____ RECORDS SUPPLIED

/-! ## §6 The composition (no `sorry`) -/

/-- Coordinates of the height `w ↦ wᵢ₀ + wᵢ₁ + wᵢ₂` are continuous on configuration space. [folklore] -/
theorem continuous_height {k : ℕ} (i : Fin k) : Continuous fun w : Fin k → E => w i 0 + w i 1 + w i 2 := by
  have h : ∀ j : Fin 3, Continuous fun w : Fin k → E => w i j := fun j =>
    (PiLp.continuous_apply 2 (fun _ : Fin 3 => ℝ) j).comp (continuous_apply i)
  exact ((h 0).add (h 1)).add (h 2)

/-- The all-lower configurations form an open set. [folklore] -/
theorem isOpen_allLower (k : ℕ) : IsOpen {w : Fin k → E | ∀ i, w i 0 + w i 1 + w i 2 < 0} := by
  simp only [setOf_forall]
  exact isOpen_iInter_of_finite fun i => isOpen_lt (continuous_height i) continuous_const

/-- The all-upper configurations form an open set. [folklore] -/
theorem isOpen_allUpper (k : ℕ) : IsOpen {w : Fin k → E | ∀ i, 0 < w i 0 + w i 1 + w i 2} := by
  simp only [setOf_forall]
  exact isOpen_iInter_of_finite fun i => isOpen_lt continuous_const (continuous_height i)

/-- The configurations with no point on the plane form an open set. [folklore] -/
theorem isOpen_offPlane (k : ℕ) : IsOpen {w : Fin k → E | ∀ i, w i 0 + w i 1 + w i 2 ≠ 0} := by
  simp only [setOf_forall]
  exact isOpen_iInter_of_finite fun i => isOpen_ne_fun (continuous_height i) continuous_const

/-- The mixed configurations (a point strictly above and a point strictly below) form an open set. [folklore] -/
theorem isOpen_mixed (k : ℕ) :
    IsOpen {w : Fin k → E | (∃ i, 0 < w i 0 + w i 1 + w i 2) ∧ (∃ i, w i 0 + w i 1 + w i 2 < 0)} := by
  have h1 : IsOpen {w : Fin k → E | ∃ i, 0 < w i 0 + w i 1 + w i 2} := by
    rw [setOf_exists]
    exact isOpen_iUnion fun i => isOpen_lt continuous_const (continuous_height i)
  have h2 : IsOpen {w : Fin k → E | ∃ i, w i 0 + w i 1 + w i 2 < 0} := by
    rw [setOf_exists]
    exact isOpen_iUnion fun i => isOpen_lt (continuous_height i) continuous_const
  exact h1.inter h2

________

## TASK DIRECTIONS
Every record above must be printed again exactly.

## RESULT
/-! ## §6 The composition (no `sorry`) -/

/-- Coordinates of the height `w ↦ wᵢ₀ + wᵢ₁ + wᵢ₂` are continuous on configuration space. [folklore] -/
theorem continuous_height {k : ℕ} (i : Fin k) : Continuous fun w : Fin k → E => w i 0 + w i 1 + w i 2 := by
  have h : ∀ j : Fin 3, Continuous fun w : Fin k → E => w i j := fun j =>
    (PiLp.continuous_apply 2 (fun _ : Fin 3 => ℝ) j).comp (continuous_apply i)
  exact ((h 0).add (h 1)).add (h 2)

/-- The all-lower configurations form an open set. [folklore] -/
theorem isOpen_allLower (k : ℕ) : IsOpen {w : Fin k → E | ∀ i, w i 0 + w i 1 + w i 2 < 0} := by
  simp only [setOf_forall]
  exact isOpen_iInter_of_finite fun i => isOpen_lt (continuous_height i) continuous_const

/-- The all-upper configurations form an open set. [folklore] -/
theorem isOpen_allUpper (k : ℕ) : IsOpen {w : Fin k → E | ∀ i, 0 < w i 0 + w i 1 + w i 2} := by
  simp only [setOf_forall]
  exact isOpen_iInter_of_finite fun i => isOpen_lt continuous_const (continuous_height i)

/-- The configurations with no point on the plane form an open set. [folklore] -/
theorem isOpen_offPlane (k : ℕ) : IsOpen {w : Fin k → E | ∀ i, w i 0 + w i 1 + w i 2 ≠ 0} := by
  simp only [setOf_forall]
  exact isOpen_iInter_of_finite fun i => isOpen_ne_fun (continuous_height i) continuous_const

/-- The mixed configurations (a point strictly above and a point strictly below) form an open set. [folklore] -/
theorem isOpen_mixed (k : ℕ) :
    IsOpen {w : Fin k → E | (∃ i, 0 < w i 0 + w i 1 + w i 2) ∧ (∃ i, w i 0 + w i 1 + w i 2 < 0)} := by
  have h1 : IsOpen {w : Fin k → E | ∃ i, 0 < w i 0 + w i 1 + w i 2} := by
    rw [setOf_exists]
    exact isOpen_iUnion fun i => isOpen_lt continuous_const (continuous_height i)
  have h2 : IsOpen {w : Fin k → E | ∃ i, w i 0 + w i 1 + w i 2 < 0} := by
    rw [setOf_exists]
    exact isOpen_iUnion fun i => isOpen_lt (continuous_height i) continuous_const
  exact h1.inter h2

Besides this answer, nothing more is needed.